Problem to work on ▸ From the entries below, return exactly the lines beginning at the one that contains "-- hcon : ∀ ν₀, 0" and ending at the one that contains "exact tendsto_one_div_add_atTop_nhds_zero_nat", both of them included, and only those lines.

Provided information section start

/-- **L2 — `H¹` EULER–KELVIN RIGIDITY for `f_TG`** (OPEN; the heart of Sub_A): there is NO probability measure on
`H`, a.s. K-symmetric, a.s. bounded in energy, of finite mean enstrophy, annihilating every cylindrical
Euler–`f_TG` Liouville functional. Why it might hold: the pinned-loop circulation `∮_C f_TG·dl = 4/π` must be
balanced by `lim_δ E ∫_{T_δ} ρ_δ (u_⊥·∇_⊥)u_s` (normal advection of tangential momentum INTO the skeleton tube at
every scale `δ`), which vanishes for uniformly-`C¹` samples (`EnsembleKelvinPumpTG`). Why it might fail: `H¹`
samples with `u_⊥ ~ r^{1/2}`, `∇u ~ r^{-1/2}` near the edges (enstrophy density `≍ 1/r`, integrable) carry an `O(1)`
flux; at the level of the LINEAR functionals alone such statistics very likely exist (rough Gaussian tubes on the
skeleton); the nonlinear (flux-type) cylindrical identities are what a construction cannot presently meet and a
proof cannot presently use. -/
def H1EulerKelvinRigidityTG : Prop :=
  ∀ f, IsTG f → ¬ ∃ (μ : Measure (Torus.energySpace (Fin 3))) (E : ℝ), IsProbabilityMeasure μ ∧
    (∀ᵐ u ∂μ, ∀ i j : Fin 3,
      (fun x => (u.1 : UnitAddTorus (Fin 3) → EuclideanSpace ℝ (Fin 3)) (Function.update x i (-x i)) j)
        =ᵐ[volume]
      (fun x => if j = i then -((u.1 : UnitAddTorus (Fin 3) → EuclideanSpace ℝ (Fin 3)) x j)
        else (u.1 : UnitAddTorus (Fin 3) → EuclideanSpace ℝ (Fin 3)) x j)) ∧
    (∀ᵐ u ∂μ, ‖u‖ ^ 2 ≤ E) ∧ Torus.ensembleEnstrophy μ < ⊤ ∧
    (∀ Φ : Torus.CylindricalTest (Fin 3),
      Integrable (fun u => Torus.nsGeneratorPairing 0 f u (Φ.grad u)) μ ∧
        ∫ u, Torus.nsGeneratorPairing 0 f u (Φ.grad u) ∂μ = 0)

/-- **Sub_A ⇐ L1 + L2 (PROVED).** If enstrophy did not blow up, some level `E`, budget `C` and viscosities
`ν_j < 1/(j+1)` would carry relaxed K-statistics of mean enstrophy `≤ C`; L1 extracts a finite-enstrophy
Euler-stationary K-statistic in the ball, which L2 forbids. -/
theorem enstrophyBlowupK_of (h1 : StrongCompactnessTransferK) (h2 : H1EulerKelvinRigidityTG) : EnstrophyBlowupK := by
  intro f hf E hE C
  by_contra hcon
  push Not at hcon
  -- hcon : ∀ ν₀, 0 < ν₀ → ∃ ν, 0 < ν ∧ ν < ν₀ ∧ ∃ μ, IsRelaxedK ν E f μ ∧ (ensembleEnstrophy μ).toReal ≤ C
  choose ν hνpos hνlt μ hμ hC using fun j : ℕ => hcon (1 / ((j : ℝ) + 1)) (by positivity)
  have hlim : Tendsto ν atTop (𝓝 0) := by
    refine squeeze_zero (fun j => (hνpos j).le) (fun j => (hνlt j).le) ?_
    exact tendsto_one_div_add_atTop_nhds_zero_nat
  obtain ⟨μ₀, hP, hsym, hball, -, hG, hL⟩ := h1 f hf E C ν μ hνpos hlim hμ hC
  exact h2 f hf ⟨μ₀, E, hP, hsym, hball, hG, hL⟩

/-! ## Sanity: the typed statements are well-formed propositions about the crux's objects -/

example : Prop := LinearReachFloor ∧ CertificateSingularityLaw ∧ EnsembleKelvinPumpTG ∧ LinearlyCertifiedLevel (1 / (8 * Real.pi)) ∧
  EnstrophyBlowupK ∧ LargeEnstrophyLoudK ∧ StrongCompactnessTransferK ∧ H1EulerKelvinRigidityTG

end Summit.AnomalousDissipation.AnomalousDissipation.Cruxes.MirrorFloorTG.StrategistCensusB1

Provided information section end

Written answer ▸
  -- hcon : ∀ ν₀, 0 < ν₀ → ∃ ν, 0 < ν ∧ ν < ν₀ ∧ ∃ μ, IsRelaxedK ν E f μ ∧ (ensembleEnstrophy μ).toReal ≤ C
  choose ν hνpos hνlt μ hμ hC using fun j : ℕ => hcon (1 / ((j : ℝ) + 1)) (by positivity)
  have hlim : Tendsto ν atTop (𝓝 0) := by
    refine squeeze_zero (fun j => (hνpos j).le) (fun j => (hνlt j).le) ?_
    exact tendsto_one_div_add_atTop_nhds_zero_nat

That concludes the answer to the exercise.